Protecting the integrity of information during transportation
Integrity controls should provide protection against unauthorized modification of information by the violator when it is transmitted through communication channels.
When transporting information, both the integrity and authenticity of the information should be protected.
The data integrity control scheme implies that two parties - the source and the receiver - perform some (possibly different) cryptographic transformations of the data. The source converts the source data and transmits it to the receiver along with some application that provides redundancy of the ciphertext.
The receiver processes the received message, separates the application from the main text and checks their mutual correspondence, thus exercising integrity control.
Integrity control can be performed with or without restoring the original data.
The integrity of an individual message is ensured by an extension, an electronic digital signature or encryption, and the integrity of the message stream is ensured by an appropriate integrity mechanism.
The name of the exhibition. To ensure integrity, some additional information is often entered into the message text, which is easily calculated if the secret key is known, and is difficult to calculate otherwise. If such information is generated and verified using the same secret key, then it is called an extension (in foreign sources, the term Message Authentication Code (MAC) is used, since in addition to integrity, object authentication can also be provided). An example can be the value of a hash function that depends on the secret key, or the output of an encryption algorithm in the mode of concatenation of cipher blocks.
Encryption. Data integrity can also be ensured by encrypting it with a symmetric cryptographic algorithm, provided that the text to be protected has some redundancy. The latter is necessary so that the violator, without knowing the encryption key, would not be able to create an encryption program that, after decryption, would successfully pass the integrity check.
Redundancy can be achieved in many ways. In some cases, the text may have sufficient natural redundancy (for example, in a text written in any language, different letters and letter combinations occur with different frequency).
In others, it is possible to attach some control value to the text before encryption, which, unlike the prefix and digital signature, does not necessarily have to be generated by cryptographic algorithms, but may simply be a sequence of predefined characters.
Monitoring the integrity of the message flow. Monitoring the integrity of the message stream helps to detect their repetition, delay, reordering or loss. It is assumed that the integrity of each individual message is ensured by encryption, an extension, or a digital signature.
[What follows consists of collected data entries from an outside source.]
import Mathlib
import Summits.Ventures.HodgeRepro2.T5MeasureSupOnClopens
import Summits.Ventures.HodgeRepro2.T5AmiceIsometry

/-!
# T5MeasureSupAmice — the norm-form μ-invariant of an `𝒪`-valued measure on `ℤ_p` is the sup norm of `f_m`

Cell pub-hodge-repro2, Tier 5 support (seat p7; route/T5-CHECK-G-p7.md §3 S4 / S5). T5MeasureSupOnClopens
(p400050) carries S4's «μ = inf over opens» in the NORM vocabulary for a measure with values in any integral
ultrametric `R` (`‖r‖ ≤ 1`, e.g. `W`): `sSup (clopenValues m) = sSup (allValues m)` — the supremum of
`‖m(1_U)‖` over clopen `U` equals the supremum of `‖m φ‖` over all `φ`, and `μ(m) = −log_p` of it.
T5AmiceIsometry (p401177) identifies the least bound of `m` with `coeffSup m = sup_n ‖coeff_n f_m‖`. This
file joins the two on `X = ℤ_p`:

* `sSup_allValues_eq_coeffSup`: `sSup (allValues m) = coeffSup m` for an integral `R`;
* `sSup_clopenValues_eq_coeffSup`: hence `sSup (clopenValues m) = sup_n ‖m(x choose n)‖` — S4's norm-form
  μ-invariant of the measure IS the sup norm of its power series, for `W`-valued measures (T5MuInvariantAmice
  did the `ℤ_p`-valued case in the valuation vocabulary).

Mathlib + own T5MeasureSupOnClopens, T5AmiceIsometry (hence T5AmiceTransform) only.
-/

namespace Summit.Ventures.HodgeRepro2.T5MeasureSupAmice

open PadicInt Filter Topology
open Summit.Ventures.HodgeRepro2.T5MeasureSupOnClopens
open Summit.Ventures.HodgeRepro2.T5AmiceTransform
open Summit.Ventures.HodgeRepro2.T5AmiceIsometry

variable {p : ℕ} [hp : Fact p.Prime]
variable {R : Type*} [NormedCommRing R] [Algebra ℤ_[p] R] [IsBoundedSMul ℤ_[p] R]
  [IsUltrametricDist R] [CompleteSpace R]

omit [IsUltrametricDist R] [CompleteSpace R] in
/-- Every moment norm `‖m(x choose n)‖ = ‖coeff_n f_m‖` is a value of `m`. -/
theorem norm_coeff_mem_allValues (m : C(ℤ_[p], R) →ₗ[R] R) (n : ℕ) :
    ‖PowerSeries.coeff n (amice m)‖ ∈ allValues m :=
  ⟨mahlerTerm (1 : R) n, by rw [coeff_amice]⟩

omit [IsUltrametricDist R] [CompleteSpace R] in
/-- `coeffSup m ≤ sSup (allValues m)` (bounded `m`, integral `R`). -/
theorem coeffSup_le_sSup_allValues (hR : ∀ r : R, ‖r‖ ≤ 1) (m : C(ℤ_[p], R) →ₗ[R] R) {C : ℝ}
    (hC : 0 ≤ C) (hb : ∀ φ, ‖m φ‖ ≤ C * ‖φ‖) : coeffSup m ≤ sSup (allValues m) :=
  coeffSup_le m fun n => le_csSup (bddAbove_allValues hR m hC hb) (norm_coeff_mem_allValues m n)

/-- `sSup (allValues m) ≤ coeffSup m` (integral `R`: `‖φ‖ ≤ 1`, so `‖m φ‖ ≤ coeffSup m · ‖φ‖ ≤ coeffSup m`). -/
theorem sSup_allValues_le_coeffSup (hR : ∀ r : R, ‖r‖ ≤ 1) (m : C(ℤ_[p], R) →ₗ[R] R) {C : ℝ}
    (hb : ∀ φ, ‖m φ‖ ≤ C * ‖φ‖) : sSup (allValues m) ≤ coeffSup m := by
  have hne : (allValues m).Nonempty := ⟨_, norm_coeff_mem_allValues m 0⟩
  refine csSup_le hne ?_
  rintro _ ⟨φ, rfl⟩
  have hφ : ‖φ‖ ≤ 1 := (ContinuousMap.norm_le φ zero_le_one).mpr fun x => hR (φ x)
  calc ‖m φ‖ ≤ coeffSup m * ‖φ‖ := norm_map_le_coeffSup_mul m (continuous_of_bound m C hb) hb φ
    _ ≤ coeffSup m * 1 := by gcongr; exact coeffSup_nonneg m
    _ = coeffSup m := mul_one _

/-- THE SUPREMUM OF THE VALUES OF `m` IS THE SUP NORM OF `f_m`: `sSup (allValues m) = coeffSup m`. -/
theorem sSup_allValues_eq_coeffSup (hR : ∀ r : R, ‖r‖ ≤ 1) (m : C(ℤ_[p], R) →ₗ[R] R) {C : ℝ}
    (hC : 0 ≤ C) (hb : ∀ φ, ‖m φ‖ ≤ C * ‖φ‖) : sSup (allValues m) = coeffSup m :=
  le_antisymm (sSup_allValues_le_coeffSup hR m hb) (coeffSup_le_sSup_allValues hR m hC hb)

/-- S4's norm-form μ-invariant («sup over opens» of `‖m(1_U)‖`) is the sup norm of the power series:
`sSup (clopenValues m) = sup_n ‖coeff_n f_m‖`, for an `𝒪`-valued measure on `ℤ_p`. -/
theorem sSup_clopenValues_eq_coeffSup (hR : ∀ r : R, ‖r‖ ≤ 1) (m : C(ℤ_[p], R) →ₗ[R] R) {C : ℝ}
    (hC : 0 ≤ C) (hb : ∀ φ, ‖m φ‖ ≤ C * ‖φ‖) : sSup (clopenValues m) = coeffSup m := by
  rw [← sSup_allValues_eq_sSup_clopenValues hR m hC hb, sSup_allValues_eq_coeffSup hR m hC hb]

/-- `sup_U ‖m(1_U)‖ = 0 ⟺ m = 0` (bounded `m`, integral `R`). -/
theorem sSup_clopenValues_eq_zero_iff (hR : ∀ r : R, ‖r‖ ≤ 1) (m : C(ℤ_[p], R) →ₗ[R] R) {C : ℝ}
    (hC : 0 ≤ C) (hb : ∀ φ, ‖m φ‖ ≤ C * ‖φ‖) : sSup (clopenValues m) = 0 ↔ m = 0 := by
  rw [sSup_clopenValues_eq_coeffSup hR m hC hb]
  exact coeffSup_eq_zero_iff m (continuous_of_bound m C hb) hb

/-- The values of `m` on clopen indicators are bounded by the sup norm of `f_m`. -/
theorem norm_map_indicatorCM_le_coeffSup (hR : ∀ r : R, ‖r‖ ≤ 1) (m : C(ℤ_[p], R) →ₗ[R] R) {C : ℝ}
    (hC : 0 ≤ C) (hb : ∀ φ, ‖m φ‖ ≤ C * ‖φ‖) {U : Set ℤ_[p]} (hU : IsClopen U) :
    ‖m (indicatorCM U)‖ ≤ coeffSup m := by
  rw [← sSup_clopenValues_eq_coeffSup hR m hC hb]
  exact le_csSup (bddAbove_clopenValues hR m hC hb) ⟨U, hU, rfl⟩

end Summit.Ventures.HodgeRepro2.T5MeasureSupAmice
To control the integrity of the message flow, you can, for example:
assign an integrity sequence number to the message;
use coupling with the previous message in encryption algorithms.
When using an integrity sequence number, which may include the message sequence number and the source name, the receiver stores the last received message number of each source. To control the integrity, the receiver checks, for example, that the sequence number of the integrity of the current message from this source is one more than the number of the previous message. If the time of sending the message is used as the sequence number of integrity, then it is checked whether the time of sending and the time of receiving are really close to each other, up to the delay of the message in the communication channel and the difference between the clock of the source and receiver.
Electronic signature. The term "electronic signature" (electronic digital signature) is used for methods to establish the authenticity of the author of a message in the event of a dispute regarding the authorship of this message. An electronic digital signature is used in information systems in which there is no mutual trust between the parties (financial systems, systems for monitoring compliance with international treaties, etc.).
The concept of a digital signature for authenticating information was proposed by Diffie and Hellman in 1976. It consists in the fact that each subscriber of the network has a private secret key, on which he forms a signature and a verification combination known to all other subscribers of the network, necessary to verify the signature (this verification combination is sometimes called a public key). The digital signature is calculated based on the message and the sender's secret key. Any recipient with the appropriate verification combination can authenticate the message by signature.
An electronic digital signature in digital documents plays the same role as a handwritten signature in documents that are printed on paper: this is data attached to the transmitted communication and confirming that the sender (the owner of the signature) I have compiled or certified this message. The recipient of the message or a third party can use a digital signature to verify that the author of the message is the owner of the signature (i.e., authenticate the data source) and that the integrity of the received data was not violated during transmission.
If the user behaves competently, from the point of view of compliance with secrecy standards (storing secret signature keys, working with a "clean" software product that performs signature functions), and thereby eliminates the possibility of key theft or unauthorized modification of data and programs, then the durability of the signature system is determined solely by cryptographic qualities.